Por la tarde se fue al centro a comprar un bañador y una camisa de flores de rebajas y vió turistas por todas partes. Al pasar por algunas zonas del viejo Madrid, observó que su presencia era tan numerosa que superaba incluso a los transeúntes habituales. Iban con el mismo pantalón corto, el mismo polo, la misma gorra y las mismas zapatillas que él tenía previsto echar a la maleta para recorrer los parajes del mundo mundial. Los muy ingenuos se hacían fotos en la Gran Vía o con la Puerta de Alcalá como telón de fondo. Esa gente se agolpaba en las puertas del Thyssen y el Museo del Prado o guardaba cola bajo un sol justiciero para visitar los salones del Palacio Real, mientras otros aguantaban la calorina y los humos del tráfico en lo alto de los autobuses turísticos. Allí les relataban en varios idiomas unas historias y unos encantos que los guías sin duda exagerarían para que sus clientes no se sintieran estafados.
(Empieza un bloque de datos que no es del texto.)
import Summits.QuantumAdvantage.QuantumAdvantage.Theses.OddPrimeWalk
import Summits.QuantumAdvantage.QuantumAdvantage.Theorems.WalkTwoStepDensePeelCriterion
import Summits.QuantumAdvantage.QuantumAdvantage.Theorems.WalkTwoStepFarLocal

/-!
# Route OddPrimeWalk, item `TwoStepFreeRungFive` (stmt-QuantumAdvantage-23121, support, rung (G♯)): genuine two-step selectors over `𝔽₅`

(G♯) local engine 5/5 (architecture in `WalkTwoStepDensePeelCylinder`).  THIS MODULE: §5b `part_bias_le` (selection of `k` usable
`ℓ`-separated positions with `effOn ≤ ℓ k + (ℓ − 1) + (2d₀ + 4p + 3) + #pinTimes`, three lifts, the criterion's residues, peeling, cylinder
count), `densePinned_of_prime (p) (5 ≤ p) : DensePinned p` with `δ = 1 − 2^{−ℓ}/ℓ`, `K = δ⁻¹`, `C = (3/2) K^{(ℓ−1)+(2d₀+4p+3)}`,
`densePinned_five`, and the item's closing theorem `oddPrimeWalk_twoStepFreeRungFive : OddPrimeWalk.TwoStepFreeRungFive`
(= the tree's `twoStepFreeRungFive_of_densePinned` — `FarLocal 5`, `SparsePinned 5` already proved — applied to `densePinned_five`).
-/

namespace Summit.QuantumAdvantage.AdviceFreeQNC0.LocalEngine

open Finset Classical
open Summit.QuantumAdvantage.AdviceFreeQNC0.Coset21.RungG (classOf)

namespace DensePeel

section Composition

variable {p n : ℕ}

/-- Per part: the bias is at most `(3/2)·2ⁿ·(1 − 2^{−ℓ})^k` with `ℓ·k + (ℓ − 1) + (2d₀ + 4p + 3) + #pinTimes ≥ effOn`. -/
theorem part_bias_le [Fact p.Prime] (hp5 : 5 ≤ p) (c d₀ : ℕ) (S : TwoStep p n) (w : ZMod p) (u₀ : Fin n → Bool) :
    ∃ k : ℕ, effOn c S (part S d₀ w u₀) ≤ ell p d₀ * k + (ell p d₀ - 1) + (2 * d₀ + 4 * p + 3) + (pinTimes S d₀).card ∧
      |((winPart c S d₀ w u₀).card : ℝ) - ((part S d₀ w u₀).card : ℝ) / 2|
        ≤ 3 / 2 * (2 : ℝ) ^ n * (1 - (1 / 2 : ℝ) ^ (ell p d₀)) ^ k := by
  have hp1 : 1 ≤ p := by omega
  have hTus : ∀ τ ∈ ((univ : Finset (Fin (n + 1))).filter fun g => Usable c S d₀ w u₀ g.val).image Fin.val,
      Usable c S d₀ w u₀ τ := by
    intro τ hτ
    simp only [Finset.mem_image, Finset.mem_filter, Finset.mem_univ, true_and] at hτ
    obtain ⟨g, hg, rfl⟩ := hτ
    exact hg
  obtain ⟨P, hPT, hcard, hPsep⟩ := select (ell p d₀) (by unfold ell; omega)
    (((univ : Finset (Fin (n + 1))).filter fun g => Usable c S d₀ w u₀ g.val).image Fin.val)
  refine ⟨P.card, ?_, ?_⟩
  · have := effOn_le_card_usable_add c d₀ S w u₀
    omega
  · obtain ⟨pos, hposmem, hsep⟩ : ∃ pos : Fin P.card → ℕ, (∀ i, pos i ∈ P) ∧
        ∀ i j : Fin P.card, i < j → pos i + ell p d₀ ≤ pos j :=
      ⟨fun i => P.orderEmbOfFin rfl i, fun i => Finset.orderEmbOfFin_mem P rfl i, fun i j hij =>
        hPsep _ (Finset.orderEmbOfFin_mem P rfl i) _ (Finset.orderEmbOfFin_mem P rfl j) ((P.orderEmbOfFin rfl).strictMono hij)⟩
    have hus : ∀ i, Usable c S d₀ w u₀ (pos i) := fun i => hTus _ (hPT (hposmem i))
    -- per lift
    have hlift : ∀ w3 : ℕ,
        |(((((part S d₀ w u₀).filter fun u => wt u % 3 = w3).filter fun u => ringWinU c S.y u = true).card : ℝ))
          - ((((part S d₀ w u₀).filter fun u => wt u % 3 = w3).card : ℝ)) / 2|
          ≤ (2 : ℝ) ^ n * (1 - (1 / 2 : ℝ) ^ (ell p d₀)) ^ P.card / 2 := by
      intro w3
      have hcrit : ∀ i : Fin P.card, ∃ x : ℕ, x < 3 * p ∧ ∀ u ∈ part S d₀ w u₀, wt u % 3 = w3 → WinPat n d₀ (pos i) u →
          wtPrefix u (pos i) % (3 * p) = x → ringWinU c S.y (cornerFlip n (pos i) u) ≠ ringWinU c S.y u :=
        fun i => criterion hp5 c d₀ S w u₀ (pos i) (hus i) w3
      choose x hxlt hxcrit using hcrit
      have h1 := lift_bias_le c d₀ S w u₀ w3 pos hsep hus x hxcrit
      have h2 := card_not_peelEvent_le (n := n) hp1 d₀ pos hsep (fun i => (hus i).1)
        (fun i => by have := (hus i).2.1; omega) x hxlt
      exact le_trans h1 (by linarith)
    -- sum over the three lifts
    have hmaps : ∀ u ∈ part S d₀ w u₀, wt u % 3 ∈ Finset.range 3 :=
      fun u _ => Finset.mem_range.mpr (Nat.mod_lt _ (by norm_num))
    have cQ : ((part S d₀ w u₀).card : ℝ)
        = ∑ b ∈ Finset.range 3, (((part S d₀ w u₀).filter fun u => wt u % 3 = b).card : ℝ) := by
      exact_mod_cast Finset.card_eq_sum_card_fiberwise (f := fun u => wt u % 3) (s := part S d₀ w u₀)
        (t := Finset.range 3) (fun u hu => hmaps u hu)
    have cW : ((winPart c S d₀ w u₀).card : ℝ)
        = ∑ b ∈ Finset.range 3,
            ((((part S d₀ w u₀).filter fun u => wt u % 3 = b).filter fun u => ringWinU c S.y u = true).card : ℝ) := by
      have h := Finset.card_eq_sum_card_fiberwise (f := fun u => wt u % 3) (s := winPart c S d₀ w u₀)
        (t := Finset.range 3) (fun u hu => by
          have hu' : u ∈ winPart c S d₀ w u₀ := hu
          unfold winPart at hu'
          exact hmaps u (Finset.mem_filter.mp hu').1)
      have e : ∀ b, ((winPart c S d₀ w u₀).filter fun u => wt u % 3 = b)
          = ((part S d₀ w u₀).filter fun u => wt u % 3 = b).filter fun u => ringWinU c S.y u = true := by
        intro b
        unfold winPart
        rw [Finset.filter_filter, Finset.filter_filter]
        exact Finset.filter_congr fun u _ => and_comm
      rw [h]
      push_cast
      exact Finset.sum_congr rfl fun b _ => by rw [e]
    rw [cW, cQ, Finset.sum_div, ← Finset.sum_sub_distrib]
    refine le_trans (Finset.abs_sum_le_sum_abs _ _) ?_
    calc ∑ b ∈ Finset.range 3,
          |(((((part S d₀ w u₀).filter fun u => wt u % 3 = b).filter fun u => ringWinU c S.y u = true).card : ℝ))
            - ((((part S d₀ w u₀).filter fun u => wt u % 3 = b).card : ℝ)) / 2|
        ≤ ∑ b ∈ Finset.range 3, (2 : ℝ) ^ n * (1 - (1 / 2 : ℝ) ^ (ell p d₀)) ^ P.card / 2 :=
          Finset.sum_le_sum fun b _ => hlift b
      _ = 3 / 2 * (2 : ℝ) ^ n * (1 - (1 / 2 : ℝ) ^ (ell p d₀)) ^ P.card := by
          rw [Finset.sum_const, Finset.card_range, nsmul_eq_mul]
          push_cast
          ring

/-- **`DensePinned p` for every prime `p ≥ 5`**, from the two stubs: `δ = 1 − 2^{−ℓ}/ℓ`, `K = δ⁻¹`, `C = (3/2)·K^{(ℓ−1)+(2d₀+4p+3)}`
with `ℓ = 3p + 2d₀ + 1`. -/
theorem densePinned_of_prime (p : ℕ) [Fact p.Prime] (hp5 : 5 ≤ p) : DensePinned p := by
  intro d₀
  have hℓpos : 1 ≤ ell p d₀ := by unfold ell; omega
  have hℓ1 : (1 : ℝ) ≤ (ell p d₀ : ℝ) := by exact_mod_cast hℓpos
  have hℓ0 : (0 : ℝ) < (ell p d₀ : ℝ) := by linarith
  have hq0 : (0 : ℝ) < (1 / 2 : ℝ) ^ (ell p d₀) := by positivity
  have hq1 : (1 / 2 : ℝ) ^ (ell p d₀) ≤ 1 / 2 := by
    calc (1 / 2 : ℝ) ^ (ell p d₀) ≤ (1 / 2 : ℝ) ^ 1 := pow_le_pow_of_le_one (by norm_num) (by norm_num) hℓpos
      _ = 1 / 2 := pow_one _
  obtain ⟨δ, hδ⟩ : ∃ δ : ℝ, δ = 1 - (1 / 2 : ℝ) ^ (ell p d₀) / (ell p d₀ : ℝ) := ⟨_, rfl⟩
  have hqℓ : (1 / 2 : ℝ) ^ (ell p d₀) / (ell p d₀ : ℝ) ≤ 1 / 2 := by
    rw [div_le_iff₀ hℓ0]; nlinarith
  have hqℓ0 : 0 < (1 / 2 : ℝ) ^ (ell p d₀) / (ell p d₀ : ℝ) := div_pos hq0 hℓ0
  have hδ0 : 0 < δ := by rw [hδ]; linarith
  have hδ1 : δ < 1 := by rw [hδ]; linarith
  have hK1 : (1 : ℝ) ≤ δ⁻¹ := by rw [← one_div, le_div_iff₀ hδ0]; linarith
  obtain ⟨J, hJ⟩ : ∃ J : ℕ, J = (ell p d₀ - 1) + (2 * d₀ + 4 * p + 3) := ⟨_, rfl⟩
  refine ⟨δ, hδ0.le, hδ1, δ⁻¹, hK1, 3 / 2 * δ⁻¹ ^ J, by positivity, ?_⟩
  intro n c S w u₀
  obtain ⟨k, hk, hbias⟩ := part_bias_le hp5 c d₀ S w u₀
  -- Bernoulli: `1 − q ≤ δ^ℓ`
  have hB : 1 - (1 / 2 : ℝ) ^ (ell p d₀) ≤ δ ^ (ell p d₀) := by
    have h := one_add_mul_le_pow (a := -((1 / 2 : ℝ) ^ (ell p d₀) / (ell p d₀ : ℝ))) (by linarith) (ell p d₀)
    have e1 : (1 : ℝ) + (ell p d₀ : ℝ) * (-((1 / 2 : ℝ) ^ (ell p d₀) / (ell p d₀ : ℝ))) = 1 - (1 / 2 : ℝ) ^ (ell p d₀) := by
      field_simp
      ring
    have e2 : (1 : ℝ) + (-((1 / 2 : ℝ) ^ (ell p d₀) / (ell p d₀ : ℝ))) = δ := by rw [hδ]; ring
    rw [e1, e2] at h
    exact h
  have h1q : 0 ≤ 1 - (1 / 2 : ℝ) ^ (ell p d₀) := by linarith
  have hpow : (1 - (1 / 2 : ℝ) ^ (ell p d₀)) ^ k ≤ δ ^ (ell p d₀ * k) := by
    rw [pow_mul]
    exact pow_le_pow_left₀ h1q hB k
  have hexp : effOn c S (part S d₀ w u₀) ≤ ell p d₀ * k + J + (pinTimes S d₀).card := by rw [hJ]; omega
  have hmono : δ ^ (ell p d₀ * k + J + (pinTimes S d₀).card) ≤ δ ^ (effOn c S (part S d₀ w u₀)) :=
    pow_le_pow_of_le_one hδ0.le hδ1.le hexp
  have hkey : δ ^ (ell p d₀ * k) ≤ δ ^ (effOn c S (part S d₀ w u₀)) * δ⁻¹ ^ J * δ⁻¹ ^ ((pinTimes S d₀).card) := by
    have eJ : δ⁻¹ ^ J * δ ^ J = 1 := by rw [← mul_pow, inv_mul_cancel₀ hδ0.ne', one_pow]
    have eπ : δ⁻¹ ^ ((pinTimes S d₀).card) * δ ^ ((pinTimes S d₀).card) = 1 := by
      rw [← mul_pow, inv_mul_cancel₀ hδ0.ne', one_pow]
    have hprod : δ ^ (ell p d₀ * k) * δ ^ J * δ ^ ((pinTimes S d₀).card) ≤ δ ^ (effOn c S (part S d₀ w u₀)) := by
      rw [← pow_add, ← pow_add]; exact hmono
    have hnn : (0 : ℝ) ≤ δ⁻¹ ^ J * δ⁻¹ ^ ((pinTimes S d₀).card) := by positivity
    calc δ ^ (ell p d₀ * k)
        = δ ^ (ell p d₀ * k) * (δ⁻¹ ^ J * δ ^ J) * (δ⁻¹ ^ ((pinTimes S d₀).card) * δ ^ ((pinTimes S d₀).card)) := by
          rw [eJ, eπ, mul_one, mul_one]
      _ = (δ ^ (ell p d₀ * k) * δ ^ J * δ ^ ((pinTimes S d₀).card)) * (δ⁻¹ ^ J * δ⁻¹ ^ ((pinTimes S d₀).card)) := by
          ring
      _ ≤ δ ^ (effOn c S (part S d₀ w u₀)) * (δ⁻¹ ^ J * δ⁻¹ ^ ((pinTimes S d₀).card)) :=
          mul_le_mul_of_nonneg_right hprod hnn
      _ = δ ^ (effOn c S (part S d₀ w u₀)) * δ⁻¹ ^ J * δ⁻¹ ^ ((pinTimes S d₀).card) := by ring
  have h2n : (0 : ℝ) ≤ 3 / 2 * (2 : ℝ) ^ n := by positivity
  calc |((winPart c S d₀ w u₀).card : ℝ) - ((part S d₀ w u₀).card : ℝ) / 2|
      ≤ 3 / 2 * (2 : ℝ) ^ n * (1 - (1 / 2 : ℝ) ^ (ell p d₀)) ^ k := hbias
    _ ≤ 3 / 2 * (2 : ℝ) ^ n * (δ ^ (effOn c S (part S d₀ w u₀)) * δ⁻¹ ^ J * δ⁻¹ ^ ((pinTimes S d₀).card)) :=
        mul_le_mul_of_nonneg_left (le_trans hpow hkey) h2n
    _ = 3 / 2 * δ⁻¹ ^ J * (2 : ℝ) ^ n * δ ^ (effOn c S (part S d₀ w u₀)) * δ⁻¹ ^ ((pinTimes S d₀).card) := by ring

/-- **`DensePinned 5`** (the last open hypothesis of `twoStepFreeRungFive_of_densePinned`, item stmt-QuantumAdvantage-23121). -/
theorem densePinned_five : DensePinned 5 :=
  haveI : Fact (Nat.Prime 5) := ⟨by norm_num⟩
  densePinned_of_prime 5 le_rfl

end Composition

end DensePeel

end Summit.QuantumAdvantage.AdviceFreeQNC0.LocalEngine

namespace Summit.QuantumAdvantage.QuantumAdvantage.Theorems

set_option linter.dupNamespace false

/-- **Item stmt-QuantumAdvantage-23121** (route `OddPrimeWalk`, support, rung (G♯)): `TwoStepFreeRungFive` holds — genuine
two-step linear selectors over `𝔽₅` (cut `g` fires iff `α_g N(s_g) + β_g (wt − N(s_g)) = r_g`, positions and splits arbitrary)
win the u-walk game `ringWinU c` on at most `θ·2ⁿ` inputs for `n ≥ n₀`, one `θ < 1`.  Assembly of the tree's
`FarLocal 5`, `SparsePinned 5` (`twoStepFreeRungFive_of_densePinned`) with `DensePeel.densePinned_five`. -/
theorem oddPrimeWalk_twoStepFreeRungFive :
    Summit.QuantumAdvantage.QuantumAdvantage.Theses.OddPrimeWalk.TwoStepFreeRungFive :=
  Summit.QuantumAdvantage.AdviceFreeQNC0.LocalEngine.twoStepFreeRungFive_of_densePinned
    Summit.QuantumAdvantage.AdviceFreeQNC0.LocalEngine.DensePeel.densePinned_five

end Summit.QuantumAdvantage.QuantumAdvantage.Theorems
Ya de vuelta a casa con el bañador de cuadros comprado en la planta de oportunidades y una horrenda camisa hawaiana que el dependiente calificó de rompedora, volvió a ojear los manoseados folletos en que aparecían los lugares y hoteles de sus vacaciones. Estaba claro que él sí sabía dónde ir en busca del descanso, el arte y la historia. En esa convicción estaba cuando, ordenando papeles, apareció entre ellos un periódico atrasado que recogía en grandes caracteres un titular que le llamó la atención: Madrid, tercera región en ocupación hotelera de España. Era sorprendente, aquella información aseguraba que durante los primeros meses de 2001, nuestra región había conseguido superar a Baleares, a Valencia y a Canarias en el numero de visitantes.
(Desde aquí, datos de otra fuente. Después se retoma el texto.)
/-! ## §2 The single slice, no window -/

set_option maxHeartbeats 1600000 in -- two large instantiations
/-- **`α_w` of a single slice at the flow frame `K_n`, NO depth window** (see the module docstring): p3's deep-window bound on the window
`4^{n+2}·U ≤ 4^{2nf+j+6}`, the (D5) family+band telescope below it (base index from `exists_base_index_of_not_window`), read at `K_n` through the
model congruence. [cite: BenfattoGiulianiMastropietro2006, §2.8 (2.81), §3 (3.2)–(3.8)] -/
theorem alphaWt_klSliceCov_bgmFat_klEng_flow_all (j : ℕ) (R : RenConsts) (c'' : ℝ) (hc'' : 0 < c'') :
    ∃ Cα : ℝ, 0 < Cα ∧
      ∀ (G : GeoConsts) (P : SplitConsts) (Q : EngConsts) (cc : ℝ), R.WF2 → 0 < cc → cc ≤ EngineV8.klEngC₃6 P R →
      ∀ μ ∈ klWindowC, ∀ U : ℝ, 0 < U → U ≤ min (EngineV8.klEngU₀3 P R cc) (1 / (R.Gfr 3 + 1)) → c'' * U ≤ 1 →
      ∀ β : ℝ, klBetaMin ≤ β → β ≤ Real.exp (cc / U ^ 2) →
      ∀ (L M : ℕ) [NeZero L] [NeZero M], EngineV8.klEngL₃ β U ≤ L → EngineV8.klEngM₃ β U L ≤ M →
      ∀ n : ℕ, 1 ≤ n → n ≤ nScales β + 1 → IsKLRegime U cc (-(n : ℤ)) → HistP klPredsV17F2 L M G P Q R β U μ 0 n →
        (∀ m < n, FlowPieceOscAt L M c'' β U μ m) →
        ∀ nf : ℕ, 1 ≤ nf → nf + j ≤ nScales β + 1 → ∀ nw : ℕ, nf + j ≤ nw →
        (∀ Y : SpaceTimeIdx L M × SectorLeg (sectorCount nf),
          ∑ Y', ‖((sectorSubMatrix L M β (bgmFatMultiplier L M klE0 β (nambuXiCT L μ (klFlowFrameU L M β U μ n)) nf)).transpose *
            klSliceCov L M β μ (klFlowFrameU L M β U μ n) (nf + j) *
            sectorSubMatrix L M β (bgmFatMultiplier L M klE0 β (nambuXiCT L μ (klFlowFrameU L M β U μ n)) nf)) Y Y'‖ *
              EngineV8.klScaleWt L M β nw {EngineV8.latticeLegPos (2 * (2 * M)) Y, EngineV8.latticeLegPos (2 * (2 * M)) Y'} ≤
            Cα * ((M : ℝ) / β) / klScale klE0 (nf + j)) ∧
        (∀ Y' : SpaceTimeIdx L M × SectorLeg (sectorCount nf),
          ∑ Y, ‖((sectorSubMatrix L M β (bgmFatMultiplier L M klE0 β (nambuXiCT L μ (klFlowFrameU L M β U μ n)) nf)).transpose *
            klSliceCov L M β μ (klFlowFrameU L M β U μ n) (nf + j) *
            sectorSubMatrix L M β (bgmFatMultiplier L M klE0 β (nambuXiCT L μ (klFlowFrameU L M β U μ n)) nf)) Y Y'‖ *
              EngineV8.klScaleWt L M β nw {EngineV8.latticeLegPos (2 * (2 * M)) Y, EngineV8.latticeLegPos (2 * (2 * M)) Y'} ≤
            Cα * ((M : ℝ) / β) / klScale klE0 (nf + j)) := by
  have ha : (-4 : ℝ) < -(6 / 5) := by norm_num
  have hab : (-(6 / 5) : ℝ) ≤ -(1 / 10) := by norm_num
  have hb : (-(1 / 10) : ℝ) < 0 := by norm_num
  obtain ⟨Cd, hCd, hdeep⟩ := alphaWt_klSliceCov_bgmFat_klEng_flow_deep j (j + 6)
  obtain ⟨C5, hC5, htel⟩ := alphaWt_klSliceCov_bgmFat_klEng_meanFreeFinal j (j + 6) R c'' hc''
  refine ⟨Cd + C5, by positivity, ?_⟩
  intro G P Q cc hR2 hcc hcc6 μ hμ U hU hUle hcU β hβmin hβc L M _ _ hL3 hM3 n hn1 hnN hreg hhist hosc nf hnf hnfN nw hnw
  have hRj : ∀ i, 0 ≤ R.Gfr i := EngineV8.gfr_nonneg_of_wf2 hR2
  have hU1 : U ≤ 1 :=
    ((hUle.trans (min_le_left _ _)).trans (EngineV8.klEngU₀3_le_symbolU₀ ha hab hb P hRj cc)).trans (min_le_left _ _)
  have hβ0 : 0 < β := pos_of_klBetaMin_le hβmin
  have hM0 : (0 : ℝ) < M := Nat.cast_pos.2 (Nat.pos_of_ne_zero (NeZero.ne M))
  have hΛ : 0 < klScale klE0 (nf + j) := klth_klScale_pos _
  have hunit : 0 ≤ ((M : ℝ) / β) / klScale klE0 (nf + j) := by positivity
  have hmonoD : Cd * ((M : ℝ) / β) / klScale klE0 (nf + j) ≤ (Cd + C5) * ((M : ℝ) / β) / klScale klE0 (nf + j) := by
    rw [mul_div_assoc, mul_div_assoc]; exact mul_le_mul_of_nonneg_right (by linarith) hunit
  have hmono5 : C5 * ((M : ℝ) / β) / klScale klE0 (nf + j) ≤ (Cd + C5) * ((M : ℝ) / β) / klScale klE0 (nf + j) := by
    rw [mul_div_assoc, mul_div_assoc]; exact mul_le_mul_of_nonneg_right (by linarith) hunit
  by_cases hwin : (4 : ℝ) ^ (n + 2) * U ≤ (4 : ℝ) ^ (2 * nf + (j + 6))
  · -- on the deep window: p3's bound at `K_n`
    have hfr : FrameOK R U (nScales β) μ (klFlowFrameU L M β U μ n) := frameOK_klFlowFrameU_of_histP_le hR2 hn1 le_rfl hnN hhist
    obtain ⟨hrow, hcol⟩ := hdeep G P R Q cc hR2 hcc hcc6 μ hμ U hU hUle β hβmin hβc L M hL3 hM3 n hn1 hnN hhist hfr nf hnf hnfN hwin nw hnw
    exact ⟨fun Y => (hrow Y).trans hmonoD, fun Y' => (hcol Y').trans hmonoD⟩
  · -- below it: the (D5) telescope from the base index `m₀`, read at `K_n` through the model congruence
    obtain ⟨m₀, hm1, hmn, hwin₀, htw⟩ := exists_base_index_of_not_window hU1 hn1 hnf hwin
    obtain ⟨hrow, hcol⟩ := htel G P Q cc hR2 hcc hcc6 μ hμ U hU hUle hcU β hβmin hβc L M hL3 hM3 n hnN hreg hhist hosc m₀ hm1 hmn nf hnf hnfN
      hwin₀ htw nw hnw
    have hK : ∀ k : TorusSite 2 L,
        (fsub (klFlowFrameU L M β U μ n) (symInterp L fun _ =>
            ∑ m ∈ Ico n n, klAngularMean (klLocalPart L M β U μ (klFlowFrameU L M β U μ m) m))).eval (latticeMomentum L k) =
          (klFlowFrameU L M β U μ n).eval (latticeMomentum L k) := fun k =>
      eval_fsub_symInterp_sum_Ico_self _ _ n _
    have hxi := nambuXiCT_congr L μ hK
    have hcov : klSliceCov L M β μ (fsub (klFlowFrameU L M β U μ n) (symInterp L fun _ =>
          ∑ m ∈ Ico n n, klAngularMean (klLocalPart L M β U μ (klFlowFrameU L M β U μ m) m))) (nf + j) =
        klSliceCov L M β μ (klFlowFrameU L M β U μ n) (nf + j) := by
      unfold klSliceCov; exact hubbardCovSliceCT_congr L M β μ 0 _ _ hK
    rw [hxi, hcov] at hrow hcol
    exact ⟨fun Y => (hrow Y).trans hmono5, fun Y' => (hcol Y').trans hmono5⟩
Incrédulo y suspicaz, el hombre supuso que aquel dato respondía a una manipulación interesada propia de algún periodista complaciente con el poder local. Lo cierto es que, en sólo un cuatrimestre, casi dos millones de foráneos escogieron Madrid como destino, y que todas las encuestas anotaban un alto nivel de satisfacción, siendo una minoría los que se declaraban defraudados. La oferta turística y cultural que conforman la capital y sus alrededores, con ciudades como Alcalá, Toledo, Ávila o Segovia, es de las más compactas de cuantas manejan los grandes operadores internacionales, con un potencial de desarrollo aún por explotar. Un mes más tarde nuestro hombre regresó exhausto de sus bien planificadas vacaciones. Atenas le pareció interesante, aunque lo vio todo más roto de lo que él imaginaba, y a punto estuvo de morir deshidratado por los 50 grados a la sombra. Tampoco vino deslumbrado de las playas del Caribe, que resultaron menos solitarias que las del folleto, y ni siquiera el pescadito de la Costa del Sol lograba superar al que servía don Paco en su taberna de Caballero de Gracia, aquí, en Madrid. Recordó entonces que hacía veinte años que no iba al Museo del Prado, que no conocía el Thyssen y que nunca visitó las murallas de Ávila ni la ciudad donde nació Cervantes. Pensó en lo ridículo que era presumir de haber viajado a lugares remotos sin conocer lo que se tiene a la puerta de casa. Lástima que a veces haya que irse lejos para valorar lo que está cerca.